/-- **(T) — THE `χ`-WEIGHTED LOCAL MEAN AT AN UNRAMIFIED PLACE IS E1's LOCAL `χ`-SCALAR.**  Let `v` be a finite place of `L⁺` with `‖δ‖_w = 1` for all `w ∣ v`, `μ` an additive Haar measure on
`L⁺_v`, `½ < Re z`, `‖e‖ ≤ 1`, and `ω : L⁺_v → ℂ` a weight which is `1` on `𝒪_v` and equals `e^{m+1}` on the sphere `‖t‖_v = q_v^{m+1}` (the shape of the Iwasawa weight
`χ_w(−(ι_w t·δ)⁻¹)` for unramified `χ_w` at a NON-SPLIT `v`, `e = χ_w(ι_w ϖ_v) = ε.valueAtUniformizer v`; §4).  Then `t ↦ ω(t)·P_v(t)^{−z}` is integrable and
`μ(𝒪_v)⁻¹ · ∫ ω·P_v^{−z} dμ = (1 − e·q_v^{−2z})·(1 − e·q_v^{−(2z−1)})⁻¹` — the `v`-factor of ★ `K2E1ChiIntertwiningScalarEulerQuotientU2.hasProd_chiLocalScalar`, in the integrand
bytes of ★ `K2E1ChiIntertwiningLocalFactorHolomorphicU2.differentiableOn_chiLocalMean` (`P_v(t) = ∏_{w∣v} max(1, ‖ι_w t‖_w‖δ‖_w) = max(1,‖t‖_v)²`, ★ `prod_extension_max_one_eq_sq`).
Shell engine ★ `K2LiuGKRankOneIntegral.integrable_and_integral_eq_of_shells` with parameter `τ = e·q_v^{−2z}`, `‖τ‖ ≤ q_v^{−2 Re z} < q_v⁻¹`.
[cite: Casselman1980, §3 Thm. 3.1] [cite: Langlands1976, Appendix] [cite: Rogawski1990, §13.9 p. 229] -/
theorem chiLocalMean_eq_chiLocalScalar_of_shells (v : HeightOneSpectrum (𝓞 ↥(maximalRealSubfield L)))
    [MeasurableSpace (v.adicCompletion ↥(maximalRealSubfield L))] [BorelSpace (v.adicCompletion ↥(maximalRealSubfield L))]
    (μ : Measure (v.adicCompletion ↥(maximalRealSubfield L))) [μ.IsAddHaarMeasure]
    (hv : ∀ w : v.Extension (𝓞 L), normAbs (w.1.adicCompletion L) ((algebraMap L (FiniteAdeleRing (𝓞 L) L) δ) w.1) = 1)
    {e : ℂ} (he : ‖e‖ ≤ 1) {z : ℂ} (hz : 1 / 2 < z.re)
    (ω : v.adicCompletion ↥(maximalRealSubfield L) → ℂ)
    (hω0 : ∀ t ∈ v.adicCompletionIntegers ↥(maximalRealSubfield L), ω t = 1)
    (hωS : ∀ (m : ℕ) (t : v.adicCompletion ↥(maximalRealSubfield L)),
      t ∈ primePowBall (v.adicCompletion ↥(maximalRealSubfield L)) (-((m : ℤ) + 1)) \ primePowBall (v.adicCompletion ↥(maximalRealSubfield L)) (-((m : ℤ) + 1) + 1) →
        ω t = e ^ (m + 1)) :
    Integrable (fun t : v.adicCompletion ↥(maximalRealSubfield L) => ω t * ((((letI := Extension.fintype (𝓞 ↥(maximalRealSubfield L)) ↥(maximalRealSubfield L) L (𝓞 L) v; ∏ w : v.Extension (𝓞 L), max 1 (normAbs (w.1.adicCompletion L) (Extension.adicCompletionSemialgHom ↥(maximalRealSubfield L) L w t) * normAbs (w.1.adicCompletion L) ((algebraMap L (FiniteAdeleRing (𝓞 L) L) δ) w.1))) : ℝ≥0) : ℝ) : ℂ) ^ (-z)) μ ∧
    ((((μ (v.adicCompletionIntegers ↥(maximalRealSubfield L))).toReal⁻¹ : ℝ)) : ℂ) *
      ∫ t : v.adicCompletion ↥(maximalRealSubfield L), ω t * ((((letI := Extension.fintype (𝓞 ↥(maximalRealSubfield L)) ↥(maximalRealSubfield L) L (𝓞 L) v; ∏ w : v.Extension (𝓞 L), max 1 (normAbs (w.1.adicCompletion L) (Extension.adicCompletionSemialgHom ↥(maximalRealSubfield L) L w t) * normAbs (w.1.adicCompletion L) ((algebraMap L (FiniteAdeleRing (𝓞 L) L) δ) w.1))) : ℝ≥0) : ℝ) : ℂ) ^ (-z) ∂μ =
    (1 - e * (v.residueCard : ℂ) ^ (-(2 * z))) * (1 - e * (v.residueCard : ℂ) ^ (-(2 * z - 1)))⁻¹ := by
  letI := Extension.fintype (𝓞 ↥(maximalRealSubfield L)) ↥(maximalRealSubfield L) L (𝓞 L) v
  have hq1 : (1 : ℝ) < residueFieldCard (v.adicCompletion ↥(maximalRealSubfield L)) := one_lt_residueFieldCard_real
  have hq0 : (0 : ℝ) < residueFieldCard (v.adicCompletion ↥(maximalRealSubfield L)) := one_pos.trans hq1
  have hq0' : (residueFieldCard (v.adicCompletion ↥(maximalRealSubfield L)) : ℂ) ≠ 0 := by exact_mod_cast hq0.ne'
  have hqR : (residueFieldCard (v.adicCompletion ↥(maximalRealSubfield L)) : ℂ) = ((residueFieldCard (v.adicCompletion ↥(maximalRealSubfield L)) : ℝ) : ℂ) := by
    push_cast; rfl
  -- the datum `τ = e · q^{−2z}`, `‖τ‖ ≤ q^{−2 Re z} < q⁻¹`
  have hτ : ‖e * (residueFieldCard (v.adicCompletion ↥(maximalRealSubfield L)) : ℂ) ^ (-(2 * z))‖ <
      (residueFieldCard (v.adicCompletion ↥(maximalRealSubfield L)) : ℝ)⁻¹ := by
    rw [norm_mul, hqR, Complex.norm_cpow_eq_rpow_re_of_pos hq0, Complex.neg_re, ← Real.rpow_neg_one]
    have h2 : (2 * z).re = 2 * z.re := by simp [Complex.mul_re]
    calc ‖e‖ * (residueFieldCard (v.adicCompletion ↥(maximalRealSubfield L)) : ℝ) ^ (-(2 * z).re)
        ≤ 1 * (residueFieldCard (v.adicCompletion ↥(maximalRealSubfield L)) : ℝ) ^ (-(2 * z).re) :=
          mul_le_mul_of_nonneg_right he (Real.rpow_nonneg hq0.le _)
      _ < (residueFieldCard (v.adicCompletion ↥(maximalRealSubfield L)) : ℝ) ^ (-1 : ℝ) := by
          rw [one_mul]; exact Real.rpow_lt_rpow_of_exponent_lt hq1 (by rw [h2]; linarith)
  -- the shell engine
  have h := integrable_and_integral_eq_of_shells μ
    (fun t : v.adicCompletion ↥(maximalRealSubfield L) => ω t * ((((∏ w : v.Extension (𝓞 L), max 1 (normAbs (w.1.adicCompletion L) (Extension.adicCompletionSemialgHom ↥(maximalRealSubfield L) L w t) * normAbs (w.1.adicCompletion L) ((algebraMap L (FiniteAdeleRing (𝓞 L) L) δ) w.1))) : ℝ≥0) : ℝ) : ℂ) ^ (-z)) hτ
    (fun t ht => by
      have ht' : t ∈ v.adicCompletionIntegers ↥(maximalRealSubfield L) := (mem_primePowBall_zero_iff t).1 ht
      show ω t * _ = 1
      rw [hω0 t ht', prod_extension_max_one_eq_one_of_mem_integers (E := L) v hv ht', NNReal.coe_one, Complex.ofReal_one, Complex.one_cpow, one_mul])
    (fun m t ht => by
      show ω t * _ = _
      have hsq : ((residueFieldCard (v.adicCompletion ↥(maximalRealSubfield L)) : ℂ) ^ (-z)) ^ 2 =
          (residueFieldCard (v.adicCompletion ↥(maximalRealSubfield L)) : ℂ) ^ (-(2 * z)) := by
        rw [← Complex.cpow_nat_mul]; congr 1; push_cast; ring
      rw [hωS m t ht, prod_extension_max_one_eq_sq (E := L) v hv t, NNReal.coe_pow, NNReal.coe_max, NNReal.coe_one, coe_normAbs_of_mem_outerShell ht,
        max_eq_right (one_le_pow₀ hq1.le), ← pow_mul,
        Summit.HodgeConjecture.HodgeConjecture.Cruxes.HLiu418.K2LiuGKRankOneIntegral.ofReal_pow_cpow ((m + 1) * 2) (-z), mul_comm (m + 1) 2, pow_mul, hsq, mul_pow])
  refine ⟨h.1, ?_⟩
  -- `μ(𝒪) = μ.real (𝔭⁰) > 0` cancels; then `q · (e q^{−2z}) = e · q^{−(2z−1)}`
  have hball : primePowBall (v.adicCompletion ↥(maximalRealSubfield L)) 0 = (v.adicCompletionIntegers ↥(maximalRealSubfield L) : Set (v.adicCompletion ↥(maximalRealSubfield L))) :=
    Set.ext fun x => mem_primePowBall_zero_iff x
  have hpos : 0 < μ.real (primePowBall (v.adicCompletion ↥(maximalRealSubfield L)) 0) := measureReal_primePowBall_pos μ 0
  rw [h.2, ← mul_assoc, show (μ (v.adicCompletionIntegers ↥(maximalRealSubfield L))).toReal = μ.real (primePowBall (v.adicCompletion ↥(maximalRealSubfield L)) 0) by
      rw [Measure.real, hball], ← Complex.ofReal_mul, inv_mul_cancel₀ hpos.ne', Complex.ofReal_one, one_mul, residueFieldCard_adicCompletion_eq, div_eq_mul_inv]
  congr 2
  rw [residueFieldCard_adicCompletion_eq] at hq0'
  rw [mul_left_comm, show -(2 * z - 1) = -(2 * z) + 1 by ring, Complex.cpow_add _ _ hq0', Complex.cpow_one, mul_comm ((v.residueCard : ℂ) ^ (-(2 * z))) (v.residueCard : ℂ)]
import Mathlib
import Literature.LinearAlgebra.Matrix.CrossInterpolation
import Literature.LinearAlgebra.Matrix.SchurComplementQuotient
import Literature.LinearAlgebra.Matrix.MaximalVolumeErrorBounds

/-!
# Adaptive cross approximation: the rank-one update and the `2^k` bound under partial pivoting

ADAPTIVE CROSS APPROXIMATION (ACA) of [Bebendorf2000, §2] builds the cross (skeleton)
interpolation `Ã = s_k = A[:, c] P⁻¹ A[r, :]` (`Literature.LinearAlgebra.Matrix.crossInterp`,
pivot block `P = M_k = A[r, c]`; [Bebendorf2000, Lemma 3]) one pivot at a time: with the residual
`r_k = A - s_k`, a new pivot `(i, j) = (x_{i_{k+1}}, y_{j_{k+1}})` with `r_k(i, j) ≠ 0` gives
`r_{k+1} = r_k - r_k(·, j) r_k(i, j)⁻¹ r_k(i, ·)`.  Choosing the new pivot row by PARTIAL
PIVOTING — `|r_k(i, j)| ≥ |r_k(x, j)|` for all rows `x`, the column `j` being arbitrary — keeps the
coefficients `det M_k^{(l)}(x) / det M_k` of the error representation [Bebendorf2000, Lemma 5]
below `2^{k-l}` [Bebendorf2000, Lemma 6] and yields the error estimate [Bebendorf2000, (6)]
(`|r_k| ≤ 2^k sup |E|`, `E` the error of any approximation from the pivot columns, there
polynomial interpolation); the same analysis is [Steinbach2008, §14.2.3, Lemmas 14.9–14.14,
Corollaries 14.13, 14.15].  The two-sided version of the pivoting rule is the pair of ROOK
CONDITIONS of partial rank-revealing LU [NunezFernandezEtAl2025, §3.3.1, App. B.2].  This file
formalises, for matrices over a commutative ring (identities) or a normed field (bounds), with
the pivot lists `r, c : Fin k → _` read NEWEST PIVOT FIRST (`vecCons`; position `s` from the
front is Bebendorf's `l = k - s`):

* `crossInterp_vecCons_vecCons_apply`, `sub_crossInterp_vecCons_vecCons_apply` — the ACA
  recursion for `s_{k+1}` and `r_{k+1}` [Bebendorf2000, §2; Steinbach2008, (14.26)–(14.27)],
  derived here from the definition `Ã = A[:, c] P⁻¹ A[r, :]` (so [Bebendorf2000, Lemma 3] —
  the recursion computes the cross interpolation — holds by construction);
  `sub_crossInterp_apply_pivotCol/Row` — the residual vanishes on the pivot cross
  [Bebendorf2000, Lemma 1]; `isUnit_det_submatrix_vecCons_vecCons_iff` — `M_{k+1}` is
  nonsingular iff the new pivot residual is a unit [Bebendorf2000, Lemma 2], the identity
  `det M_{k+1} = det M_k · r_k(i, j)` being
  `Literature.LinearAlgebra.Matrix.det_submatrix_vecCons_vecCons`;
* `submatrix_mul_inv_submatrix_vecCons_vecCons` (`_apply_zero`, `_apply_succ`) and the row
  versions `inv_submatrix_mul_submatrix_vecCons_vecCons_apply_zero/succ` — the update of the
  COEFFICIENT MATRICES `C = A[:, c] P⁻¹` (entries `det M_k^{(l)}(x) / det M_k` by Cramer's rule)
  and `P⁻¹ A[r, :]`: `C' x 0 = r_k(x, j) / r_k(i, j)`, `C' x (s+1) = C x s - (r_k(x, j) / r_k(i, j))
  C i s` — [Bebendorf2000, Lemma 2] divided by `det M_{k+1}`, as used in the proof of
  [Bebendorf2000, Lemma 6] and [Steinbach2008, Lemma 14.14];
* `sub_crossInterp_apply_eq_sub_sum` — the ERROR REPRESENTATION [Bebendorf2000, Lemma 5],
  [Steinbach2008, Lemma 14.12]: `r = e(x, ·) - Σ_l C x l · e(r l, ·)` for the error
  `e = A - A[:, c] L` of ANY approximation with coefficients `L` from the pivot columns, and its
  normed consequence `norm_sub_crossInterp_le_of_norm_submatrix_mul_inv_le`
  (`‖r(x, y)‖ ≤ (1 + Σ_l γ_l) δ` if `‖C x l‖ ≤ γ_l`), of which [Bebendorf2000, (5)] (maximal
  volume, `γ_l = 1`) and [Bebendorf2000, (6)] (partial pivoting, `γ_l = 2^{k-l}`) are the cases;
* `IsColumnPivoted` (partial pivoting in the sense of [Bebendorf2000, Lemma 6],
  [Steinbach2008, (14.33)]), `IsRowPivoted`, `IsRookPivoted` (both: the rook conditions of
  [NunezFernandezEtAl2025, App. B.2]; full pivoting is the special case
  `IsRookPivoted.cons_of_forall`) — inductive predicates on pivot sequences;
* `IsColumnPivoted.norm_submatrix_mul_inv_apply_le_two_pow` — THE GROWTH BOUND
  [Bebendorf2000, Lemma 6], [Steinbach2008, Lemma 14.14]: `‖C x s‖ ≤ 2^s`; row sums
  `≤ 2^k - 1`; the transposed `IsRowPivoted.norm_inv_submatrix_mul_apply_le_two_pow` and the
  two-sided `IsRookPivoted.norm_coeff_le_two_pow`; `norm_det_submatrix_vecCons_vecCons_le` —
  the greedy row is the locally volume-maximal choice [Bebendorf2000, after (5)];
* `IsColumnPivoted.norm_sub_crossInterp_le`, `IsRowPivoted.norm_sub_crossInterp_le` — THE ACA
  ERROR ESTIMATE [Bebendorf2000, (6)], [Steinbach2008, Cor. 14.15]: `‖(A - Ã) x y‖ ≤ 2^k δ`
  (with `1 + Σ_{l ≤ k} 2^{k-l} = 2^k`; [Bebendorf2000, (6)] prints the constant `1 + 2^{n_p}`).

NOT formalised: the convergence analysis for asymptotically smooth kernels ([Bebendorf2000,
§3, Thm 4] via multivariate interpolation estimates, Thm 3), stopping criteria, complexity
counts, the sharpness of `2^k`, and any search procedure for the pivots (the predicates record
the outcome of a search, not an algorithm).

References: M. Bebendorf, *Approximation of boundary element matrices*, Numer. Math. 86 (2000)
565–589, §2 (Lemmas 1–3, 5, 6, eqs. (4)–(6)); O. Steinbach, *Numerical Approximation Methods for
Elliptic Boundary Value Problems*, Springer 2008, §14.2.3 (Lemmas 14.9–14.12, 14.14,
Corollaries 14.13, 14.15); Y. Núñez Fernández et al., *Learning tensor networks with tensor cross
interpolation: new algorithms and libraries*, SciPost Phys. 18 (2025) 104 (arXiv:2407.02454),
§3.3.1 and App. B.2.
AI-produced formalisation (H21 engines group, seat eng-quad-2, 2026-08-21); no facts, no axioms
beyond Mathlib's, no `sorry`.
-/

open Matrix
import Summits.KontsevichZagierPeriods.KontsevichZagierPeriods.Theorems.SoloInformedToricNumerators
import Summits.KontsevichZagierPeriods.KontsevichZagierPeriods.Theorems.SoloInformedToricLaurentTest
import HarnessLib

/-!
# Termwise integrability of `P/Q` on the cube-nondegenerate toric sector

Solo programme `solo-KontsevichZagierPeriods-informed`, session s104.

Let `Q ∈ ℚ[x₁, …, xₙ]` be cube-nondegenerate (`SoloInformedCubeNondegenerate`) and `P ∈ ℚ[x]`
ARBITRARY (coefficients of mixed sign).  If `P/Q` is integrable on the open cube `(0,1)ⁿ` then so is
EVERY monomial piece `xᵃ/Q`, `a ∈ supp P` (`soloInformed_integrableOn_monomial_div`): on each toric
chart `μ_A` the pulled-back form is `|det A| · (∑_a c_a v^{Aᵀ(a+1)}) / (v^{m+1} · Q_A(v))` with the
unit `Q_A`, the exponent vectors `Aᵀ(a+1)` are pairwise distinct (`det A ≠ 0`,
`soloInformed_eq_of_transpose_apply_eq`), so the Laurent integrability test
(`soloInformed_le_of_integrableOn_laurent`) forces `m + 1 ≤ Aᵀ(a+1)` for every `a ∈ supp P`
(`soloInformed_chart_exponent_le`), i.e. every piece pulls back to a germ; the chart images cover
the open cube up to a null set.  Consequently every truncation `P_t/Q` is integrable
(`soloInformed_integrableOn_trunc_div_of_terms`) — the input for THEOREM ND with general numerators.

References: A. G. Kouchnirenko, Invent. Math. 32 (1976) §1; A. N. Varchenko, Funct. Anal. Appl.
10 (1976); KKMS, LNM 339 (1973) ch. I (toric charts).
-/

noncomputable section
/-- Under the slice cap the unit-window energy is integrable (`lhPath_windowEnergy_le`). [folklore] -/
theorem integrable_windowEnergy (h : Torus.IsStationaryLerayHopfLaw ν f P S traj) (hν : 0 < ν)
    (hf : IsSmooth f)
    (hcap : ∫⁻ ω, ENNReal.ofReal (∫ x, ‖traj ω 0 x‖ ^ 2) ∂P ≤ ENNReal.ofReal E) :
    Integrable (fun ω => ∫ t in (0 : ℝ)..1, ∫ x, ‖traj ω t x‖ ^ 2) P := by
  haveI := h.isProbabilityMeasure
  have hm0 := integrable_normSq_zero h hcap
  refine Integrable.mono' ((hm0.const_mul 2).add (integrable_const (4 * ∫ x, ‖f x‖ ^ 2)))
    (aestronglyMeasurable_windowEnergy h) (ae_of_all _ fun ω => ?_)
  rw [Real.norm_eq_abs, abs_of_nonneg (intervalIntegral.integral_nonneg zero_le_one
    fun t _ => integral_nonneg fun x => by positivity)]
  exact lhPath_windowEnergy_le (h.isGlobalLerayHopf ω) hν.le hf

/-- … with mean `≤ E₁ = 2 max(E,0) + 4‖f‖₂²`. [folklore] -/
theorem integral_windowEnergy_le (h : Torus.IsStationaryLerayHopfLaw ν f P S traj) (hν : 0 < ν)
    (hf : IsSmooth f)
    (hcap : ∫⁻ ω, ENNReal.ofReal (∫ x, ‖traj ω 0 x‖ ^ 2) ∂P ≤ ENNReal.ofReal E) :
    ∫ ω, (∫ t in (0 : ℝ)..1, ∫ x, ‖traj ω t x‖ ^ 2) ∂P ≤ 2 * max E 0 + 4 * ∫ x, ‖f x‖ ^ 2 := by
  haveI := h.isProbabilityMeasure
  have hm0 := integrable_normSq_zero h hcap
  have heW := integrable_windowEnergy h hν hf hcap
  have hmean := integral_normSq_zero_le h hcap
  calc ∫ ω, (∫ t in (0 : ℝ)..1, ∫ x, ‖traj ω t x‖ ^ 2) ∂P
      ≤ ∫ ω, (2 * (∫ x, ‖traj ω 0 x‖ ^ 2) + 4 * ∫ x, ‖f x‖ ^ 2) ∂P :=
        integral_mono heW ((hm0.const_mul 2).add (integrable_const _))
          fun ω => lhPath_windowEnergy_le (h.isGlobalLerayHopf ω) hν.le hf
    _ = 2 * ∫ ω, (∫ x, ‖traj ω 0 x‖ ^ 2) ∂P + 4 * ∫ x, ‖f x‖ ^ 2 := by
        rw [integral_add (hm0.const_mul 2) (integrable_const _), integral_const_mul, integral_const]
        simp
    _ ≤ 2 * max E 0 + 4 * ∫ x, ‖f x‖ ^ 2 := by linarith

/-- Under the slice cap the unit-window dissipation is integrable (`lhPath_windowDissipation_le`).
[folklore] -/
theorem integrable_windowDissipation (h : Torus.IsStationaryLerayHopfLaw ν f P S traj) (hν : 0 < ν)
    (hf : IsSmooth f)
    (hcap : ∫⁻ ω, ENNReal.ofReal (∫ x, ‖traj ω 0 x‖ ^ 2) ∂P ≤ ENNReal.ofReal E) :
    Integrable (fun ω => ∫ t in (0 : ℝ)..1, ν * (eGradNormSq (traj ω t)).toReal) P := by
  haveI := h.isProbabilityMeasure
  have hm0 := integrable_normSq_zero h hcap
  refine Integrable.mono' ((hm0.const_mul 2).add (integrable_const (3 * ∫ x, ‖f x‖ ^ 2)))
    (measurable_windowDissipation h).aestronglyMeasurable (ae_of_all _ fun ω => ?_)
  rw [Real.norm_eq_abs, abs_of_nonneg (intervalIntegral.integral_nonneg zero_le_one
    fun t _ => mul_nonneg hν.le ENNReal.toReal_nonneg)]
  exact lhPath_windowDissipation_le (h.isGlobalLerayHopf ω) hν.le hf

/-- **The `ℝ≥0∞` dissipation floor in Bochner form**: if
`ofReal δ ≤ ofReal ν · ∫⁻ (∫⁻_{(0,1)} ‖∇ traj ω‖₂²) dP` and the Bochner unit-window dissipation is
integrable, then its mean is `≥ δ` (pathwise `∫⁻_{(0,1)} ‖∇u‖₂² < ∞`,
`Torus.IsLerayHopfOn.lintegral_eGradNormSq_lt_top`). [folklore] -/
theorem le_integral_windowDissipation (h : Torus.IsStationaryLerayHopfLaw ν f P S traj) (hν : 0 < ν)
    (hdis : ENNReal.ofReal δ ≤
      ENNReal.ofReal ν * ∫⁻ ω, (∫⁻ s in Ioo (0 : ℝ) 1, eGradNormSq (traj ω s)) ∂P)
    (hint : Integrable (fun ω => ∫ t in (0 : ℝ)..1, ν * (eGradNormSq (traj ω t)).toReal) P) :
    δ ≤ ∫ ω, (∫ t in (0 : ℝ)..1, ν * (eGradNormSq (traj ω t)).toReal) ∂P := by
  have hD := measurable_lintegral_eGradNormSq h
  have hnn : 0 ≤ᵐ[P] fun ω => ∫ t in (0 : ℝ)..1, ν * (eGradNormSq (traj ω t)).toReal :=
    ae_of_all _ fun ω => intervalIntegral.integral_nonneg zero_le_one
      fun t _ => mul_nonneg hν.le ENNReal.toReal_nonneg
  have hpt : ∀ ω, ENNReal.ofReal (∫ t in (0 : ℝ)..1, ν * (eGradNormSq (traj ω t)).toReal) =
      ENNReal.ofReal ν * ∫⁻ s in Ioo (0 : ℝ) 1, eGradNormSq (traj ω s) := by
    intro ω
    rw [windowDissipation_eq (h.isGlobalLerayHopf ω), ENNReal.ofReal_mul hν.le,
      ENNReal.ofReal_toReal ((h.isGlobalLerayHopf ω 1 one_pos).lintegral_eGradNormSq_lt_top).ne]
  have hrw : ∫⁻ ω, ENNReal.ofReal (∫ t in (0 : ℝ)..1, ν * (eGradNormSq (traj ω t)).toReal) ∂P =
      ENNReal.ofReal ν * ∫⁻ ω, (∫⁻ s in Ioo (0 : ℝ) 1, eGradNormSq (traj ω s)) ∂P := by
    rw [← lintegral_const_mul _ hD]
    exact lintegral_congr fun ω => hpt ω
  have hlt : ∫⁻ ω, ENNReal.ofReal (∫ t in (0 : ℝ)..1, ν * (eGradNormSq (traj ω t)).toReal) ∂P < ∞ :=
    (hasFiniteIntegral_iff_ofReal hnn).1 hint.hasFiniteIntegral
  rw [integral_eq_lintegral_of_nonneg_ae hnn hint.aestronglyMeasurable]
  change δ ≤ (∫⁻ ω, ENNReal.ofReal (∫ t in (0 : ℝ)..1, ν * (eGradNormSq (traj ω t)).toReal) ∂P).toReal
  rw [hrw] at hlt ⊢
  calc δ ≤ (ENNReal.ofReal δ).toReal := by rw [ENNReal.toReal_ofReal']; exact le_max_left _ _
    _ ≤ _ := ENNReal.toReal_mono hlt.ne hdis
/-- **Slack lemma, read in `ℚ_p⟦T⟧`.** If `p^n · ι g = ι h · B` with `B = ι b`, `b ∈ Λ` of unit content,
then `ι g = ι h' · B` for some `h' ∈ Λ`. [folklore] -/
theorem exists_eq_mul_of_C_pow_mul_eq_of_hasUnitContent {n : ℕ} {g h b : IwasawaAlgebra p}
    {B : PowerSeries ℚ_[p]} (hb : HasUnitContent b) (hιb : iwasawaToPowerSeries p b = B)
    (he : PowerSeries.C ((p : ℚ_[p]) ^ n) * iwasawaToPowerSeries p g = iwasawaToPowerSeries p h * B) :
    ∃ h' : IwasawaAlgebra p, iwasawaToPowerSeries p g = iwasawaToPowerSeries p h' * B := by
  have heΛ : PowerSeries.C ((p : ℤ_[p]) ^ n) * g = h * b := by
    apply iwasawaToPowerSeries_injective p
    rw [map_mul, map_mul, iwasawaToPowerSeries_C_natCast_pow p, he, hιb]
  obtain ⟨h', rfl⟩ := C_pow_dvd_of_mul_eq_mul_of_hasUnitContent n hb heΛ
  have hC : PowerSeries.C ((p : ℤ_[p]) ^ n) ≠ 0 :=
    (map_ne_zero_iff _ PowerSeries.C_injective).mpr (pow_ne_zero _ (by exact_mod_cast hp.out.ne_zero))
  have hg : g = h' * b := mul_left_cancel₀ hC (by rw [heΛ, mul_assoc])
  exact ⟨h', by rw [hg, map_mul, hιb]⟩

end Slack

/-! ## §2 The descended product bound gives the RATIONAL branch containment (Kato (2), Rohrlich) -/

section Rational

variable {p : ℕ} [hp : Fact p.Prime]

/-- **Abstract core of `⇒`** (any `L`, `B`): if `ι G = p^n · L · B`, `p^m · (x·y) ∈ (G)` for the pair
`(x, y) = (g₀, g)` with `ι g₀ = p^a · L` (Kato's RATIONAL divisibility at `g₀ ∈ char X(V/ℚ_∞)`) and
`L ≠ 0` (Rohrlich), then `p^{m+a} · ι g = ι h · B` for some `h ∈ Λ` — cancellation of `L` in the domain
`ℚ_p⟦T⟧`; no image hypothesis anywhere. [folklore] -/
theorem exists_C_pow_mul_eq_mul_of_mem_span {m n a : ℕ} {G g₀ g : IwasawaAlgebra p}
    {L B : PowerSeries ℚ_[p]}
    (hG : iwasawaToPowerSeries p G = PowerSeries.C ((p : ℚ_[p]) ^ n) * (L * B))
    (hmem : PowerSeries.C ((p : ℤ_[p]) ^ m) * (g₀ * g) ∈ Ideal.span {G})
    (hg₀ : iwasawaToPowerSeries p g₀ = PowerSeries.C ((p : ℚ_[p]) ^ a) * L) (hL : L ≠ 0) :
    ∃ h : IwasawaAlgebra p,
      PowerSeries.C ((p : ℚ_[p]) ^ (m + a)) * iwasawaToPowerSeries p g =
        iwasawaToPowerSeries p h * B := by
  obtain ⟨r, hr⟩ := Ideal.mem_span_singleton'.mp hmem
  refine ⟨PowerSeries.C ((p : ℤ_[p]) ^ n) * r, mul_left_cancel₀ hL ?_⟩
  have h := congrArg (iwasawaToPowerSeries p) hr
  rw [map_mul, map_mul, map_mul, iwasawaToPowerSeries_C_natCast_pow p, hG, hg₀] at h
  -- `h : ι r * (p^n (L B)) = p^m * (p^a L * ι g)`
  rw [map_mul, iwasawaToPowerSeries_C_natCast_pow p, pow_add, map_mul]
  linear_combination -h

........

▸ **Exercise aim**
Above are the records; copy exactly the lines from the line with "have hpt : ∀" through the line with "lemma, read in", both included.

▸ **Result of the task**
  have hpt : ∀ ω, ENNReal.ofReal (∫ t in (0 : ℝ)..1, ν * (eGradNormSq (traj ω t)).toReal) =
      ENNReal.ofReal ν * ∫⁻ s in Ioo (0 : ℝ) 1, eGradNormSq (traj ω s) := by
    intro ω
    rw [windowDissipation_eq (h.isGlobalLerayHopf ω), ENNReal.ofReal_mul hν.le,
      ENNReal.ofReal_toReal ((h.isGlobalLerayHopf ω 1 one_pos).lintegral_eGradNormSq_lt_top).ne]
  have hrw : ∫⁻ ω, ENNReal.ofReal (∫ t in (0 : ℝ)..1, ν * (eGradNormSq (traj ω t)).toReal) ∂P =
      ENNReal.ofReal ν * ∫⁻ ω, (∫⁻ s in Ioo (0 : ℝ) 1, eGradNormSq (traj ω s)) ∂P := by
    rw [← lintegral_const_mul _ hD]
    exact lintegral_congr fun ω => hpt ω
  have hlt : ∫⁻ ω, ENNReal.ofReal (∫ t in (0 : ℝ)..1, ν * (eGradNormSq (traj ω t)).toReal) ∂P < ∞ :=
    (hasFiniteIntegral_iff_ofReal hnn).1 hint.hasFiniteIntegral
  rw [integral_eq_lintegral_of_nonneg_ae hnn hint.aestronglyMeasurable]
  change δ ≤ (∫⁻ ω, ENNReal.ofReal (∫ t in (0 : ℝ)..1, ν * (eGradNormSq (traj ω t)).toReal) ∂P).toReal
  rw [hrw] at hlt ⊢
  calc δ ≤ (ENNReal.ofReal δ).toReal := by rw [ENNReal.toReal_ofReal']; exact le_max_left _ _
    _ ≤ _ := ENNReal.toReal_mono hlt.ne hdis
/-- **Slack lemma, read in `ℚ_p⟦T⟧`.** If `p^n · ι g = ι h · B` with `B = ι b`, `b ∈ Λ` of unit content,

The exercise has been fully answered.